Japan Nuclear Fuel Limited
- Company type: Public
- Industry: Uranium enrichment Nuclear fuel reprocessing Nuclear fuel waste management
- Founded: July 1992
- Headquarters: 大字尾駮字沖付4-108, Rokkasho, Aomori, Japan
- Key people: 兒島伊左美, President 勝俣恒久, Head of Board of Directors
- Revenue: ¥106 billion yen (2006/3)
- Number of employees: 2040 (2006/3)
- Website: www.jnfl.co.jp

= Japan Nuclear Fuel Limited =

Japanese nuclear energy company

Japan Nuclear Fuel Ltd. (JNFL) (日本原燃 Nihon Gennen) is a nuclear energy company based in Rokkasho, Aomori Prefecture, Japan involved in the production of nuclear fuel, as well as the reprocessing, storage and disposal of nuclear waste. The mission of Japan Nuclear Fuel Limited is to establish a nuclear fuel cycle infrastructure in Japan.

In uranium enrichment JNFL plans to provide for an ultimate capacity of 1,500 ton-SWU/year, enough to meet one third of the nuclear fuel needs of all nuclear power plants in Japan. The first generation Uranium Enrichment Plant in Rokkasho, Aomori operated 1992 to 2010 with a capacity of up to 1,050 ton-SWU/year, which is equivalent to the nuclear fuel used by 8 or 9 reactors at 1,000 MW-class nuclear plants. A second generation plant using centrifuges with composite carbon-fibre rotors started operating in 2011.
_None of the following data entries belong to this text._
import Summits.BirchSwinnertonDyer.Rank1Residual.Additive.GordDescentCases
import Literature.NumberTheory.EllipticCurves.Wuthrich2014.ThreeAdicImageSupersingularProofs
import HarnessLib

/-!
# `GordDescentCases` WITHOUT the binder `hL20` (Wuthrich's Lemma 20 is a tree theorem): binder-free twins

HONEST FRAMING (cell `b2b-bsdres`, run/shared/lean/b2b/bsd-rank1-residual/, verbatim in every
file): the goal of the cell is to DELETE the COMBINATION-SHAPED residual classes of the
Birch–Swinnerton-Dyer formula for ALL analytic-rank `≤ 1` elliptic curves over `ℚ` — "full BSD
formula for every rank `≤ 1` curve in class `C`" assembled STRICTLY from published theorems — so
that the rank-`≤ 1` remainder becomes exactly the CONSTRUCTION-SHAPED classes, which are TYPED
(missing-input `Prop`s), NOT attempted. This is not "finishing BSD". Team n1011 (N10 / N11), seat
p05, OWNERS row T-b1ss = the `hL20`-BINDER SWEEP on `Additive/` + `AdditivePotMult/`: Wuthrich's
Lemma 20 (registry A9, the named fact `Wuthrich2014.lemma20_surjective_threeAdic_of_semistable`: at a
prime-to-`9` conductor, `ρ̄_{E,3}` onto ⟹ `ρ̄_{E,3ⁿ}` onto for all `n`) is a tree THEOREM since
2026-08-21 (`Wuthrich2014.lemma20_surjective_threeAdic_of_semistable_holds`, file
`Literature/NumberTheory/EllipticCurves/Wuthrich2014/ThreeAdicImageSupersingularProofs.lean`, units
lit-kato / n1011-p02), so every theorem of the cell carrying it as a hypothesis has a twin WITHOUT that
binder.  This file states those twins for the theorems of its sibling (suffix `_noL20`; statement =
the sibling's statement with the binder deleted, other hypotheses unchanged; proof = the sibling's
theorem fed with `_holds`).  No claim beyond the stated classes; labels UNCHANGED; nothing is booked.
Theorems only (no definition, no named fact minted).

## What this file proves

Binder-free twins (`_noL20`) of the 2 theorems of `Summits/BirchSwinnertonDyer/Rank1Residual/Additive/GordDescentCases.lean` that carry the hypothesis
`(hL20 : Wuthrich2014.lemma20_surjective_threeAdic_of_semistable)`:
* `bsdp_of_classX4_of_goodOrd_twist_cases_noL20`
* `bsdp_of_classX3_of_goodOrd_twist_cases_noL20`

References: [Wuthrich2014] C. Wuthrich, Doc. Math. 19 (2014) 381–402, Lemma 20 (p. 399); the
sibling's references for everything else.
-/

noncomputable section

open scoped Classical

open WeierstrassCurve Literature.NumberTheory.EllipticCurves
  Literature.NumberTheory.EllipticCurves.Rank1Residual
  Literature.NumberTheory.EllipticCurves.Rank1Residual.Typed
  Literature.NumberTheory.EllipticCurves.ModularForms
  Literature.NumberTheory.EllipticCurves.Wuthrich2014
  Summit.BirchSwinnertonDyer.Rank1Residual.AdditivePotMult

namespace Summit.BirchSwinnertonDyer.Rank1Residual.Additive

variable (W : WeierstrassCurve ℚ) [W.IsElliptic] [W.IsGloballyMinimal] (p : ℕ) [hp : Fact p.Prime]
  (K : Type) [Field K] [NumberField K]
  (Wd : WeierstrassCurve ℚ) [Wd.IsElliptic] [Wd.IsGloballyMinimal]
  (W' : WeierstrassCurve K) [W'.IsElliptic] [W'.IsGloballyMinimal]

/-- **Binder-free twin of `bsdp_of_classX4_of_goodOrd_twist_cases`** — the same statement WITHOUT the hypothesis
`Wuthrich2014.lemma20_surjective_threeAdic_of_semistable` (Wuthrich 2014 Lemma 20 = registry A9, now the tree
theorem `…_holds`); proof = the original fed with `_holds`. [cite: Wuthrich2014, Lemma 20 (p. 399)] -/
theorem bsdp_of_classX4_of_goodOrd_twist_cases_noL20
    (hSk : Skinner2016.thmC_padicValRat_bsd_rank_zero)
    (hBCS : BurungaleCastellaSkinner2025.cor131_padicValRat_bsd_rank_le_one)
    (hJSW : JetchevSkinnerWan2017.thm121_padicValRat_bsd_rank_one)
    (hCGS : CastellaGrossiSkinner2025.thmD_padicValRat_bsd_rank_le_one)
    (hGV : GreenbergVatsal2000.thm13_charIdeal_eq_of_gvPar) (hGr : greenberg_charValue_rankZero)
    (hmod : hasEntireLFunction_rat) (hmodP : nonempty_modularParametrizationData)
    (hGZK : rank_eq_analyticRank_of_analyticRank_le_one) (hCM : bsdTriple_of_hasCM_of_L_one_ne_zero)
    (hKob : Kobayashi2013.cor14_bsdp_of_cm_rank_one)
    (hYZ : YanZhu2026.thm415_padicValRat_bsd_rank_le_one)
    (hLLT : LiLiuTian2024.thm11_bsdp_of_cm_rank_one)
    (hMilne : Milne1972.bsdQuotient_baseChange_quadratic) (hX : ClassX4 W p)
    (hr : W.analyticRank ≤ 1) (h2 : Module.finrank ℚ K = 2)
    (hdK : (NumberField.discr K : ℚ) = (-1 : ℚ) ^ (p / 2) * p)
    (hWd : ∃ C : VariableChange ℚ, C • W.quadraticTwist (NumberField.discr K : ℚ) = Wd)
    (hord : GoodOrd Wd p) (hrd : Wd.analyticRank ≤ 1)
    (hW' : ∃ C : VariableChange K, C • W.baseChange K = W') (hK : MissingPPartOverAt W' p)
    (hX9 : ClassX9 Wd p → X9.MissingInputAt Wd p) (hX10 : ClassX10 Wd p → X10.MissingInputAt Wd) :
    BSDp W p :=
  bsdp_of_classX4_of_goodOrd_twist_cases W p K Wd W' hSk hBCS hJSW hCGS hGV hGr hmod hmodP hGZK hCM
    hKob hYZ Wuthrich2014.lemma20_surjective_threeAdic_of_semistable_holds hLLT hMilne hX hr h2 hdK
    hWd hord hrd hW' hK hX9 hX10

/-- **Binder-free twin of `bsdp_of_classX3_of_goodOrd_twist_cases`** — the same statement WITHOUT the hypothesis
`Wuthrich2014.lemma20_surjective_threeAdic_of_semistable` (Wuthrich 2014 Lemma 20 = registry A9, now the tree
theorem `…_holds`); proof = the original fed with `_holds`. [cite: Wuthrich2014, Lemma 20 (p. 399)] -/
theorem bsdp_of_classX3_of_goodOrd_twist_cases_noL20
    (hSk : Skinner2016.thmC_padicValRat_bsd_rank_zero)
    (hBCS : BurungaleCastellaSkinner2025.cor131_padicValRat_bsd_rank_le_one)
    (hJSW : JetchevSkinnerWan2017.thm121_padicValRat_bsd_rank_one)
    (hCGS : CastellaGrossiSkinner2025.thmD_padicValRat_bsd_rank_le_one)
    (hGV : GreenbergVatsal2000.thm13_charIdeal_eq_of_gvPar) (hGr : greenberg_charValue_rankZero)
    (hmod : hasEntireLFunction_rat) (hmodP : nonempty_modularParametrizationData)
    (hGZK : rank_eq_analyticRank_of_analyticRank_le_one) (hCM : bsdTriple_of_hasCM_of_L_one_ne_zero)
    (hKob : Kobayashi2013.cor14_bsdp_of_cm_rank_one)
    (hYZ : YanZhu2026.thm415_padicValRat_bsd_rank_le_one)
    (hLLT : LiLiuTian2024.thm11_bsdp_of_cm_rank_one)
    (hMilne : Milne1972.bsdQuotient_baseChange_quadratic) (hW : sha_dvd_analyticSha)
    (hX : ClassX3 W p) (hp2 : p ≠ 2) (hr : W.analyticRank ≤ 1) (h2 : Module.finrank ℚ K = 2)
    (hdK : (NumberField.discr K : ℚ) = (-1 : ℚ) ^ (p / 2) * p)
    (hWd : ∃ C : VariableChange ℚ, C • W.quadraticTwist (NumberField.discr K : ℚ) = Wd)
    (hord : GoodOrd Wd p) (hrd : Wd.analyticRank ≤ 1)
    (hW' : ∃ C : VariableChange K, C • W.baseChange K = W') (hK : MissingPPartOverAt W' p)
    (hX1 : ClassX1 Wd p → X1.MissingInputAt Wd p) :
    BSDp W p :=
  bsdp_of_classX3_of_goodOrd_twist_cases W p K Wd W' hSk hBCS hJSW hCGS hGV hGr hmod hmodP hGZK hCM
    hKob hYZ Wuthrich2014.lemma20_surjective_threeAdic_of_semistable_holds hLLT hMilne hW hX hp2 hr
    h2 hdK hWd hord hrd hW' hK hX1

end Summit.BirchSwinnertonDyer.Rank1Residual.Additive

end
Rokkasho Reprocessing Plant, Japan's first commercial reprocessing plant, began reprocessing in 2007, however complications have delayed full commercial operation until 2012. The plant has a design reprocessing capacity of 800 tonnes-U/year, enough to reprocess the spent fuel produced by 30 reactors at 1,000 MW-class nuclear power stations, though full capacity has yet to be realized. Responding to a December 1998 request from The Federation of Electric Power Companies, JNFL has been conducting technological studies regarding MOX fuel fabrication technology. According to the current plan, Japanese electric power companies will be implementing Plutonium-Thermal utilization (MOX) with 16 to 18 of the nuclear reactors operating in Japan. In late October 2010, work formally got under way on a 130 tonne/year J-MOX fuel fabrication plant, which is located on the same site as the Rokkasho Reprocessing Plant.

JNFL also operates low and high level nuclear waste long-term storage facilities which will accommodate 2,880 canisters of vitrified high level waste and the ultimate capacity of the Low-Level Radioactive Waste Disposal Center now under construction will be 600,000 m^{3}.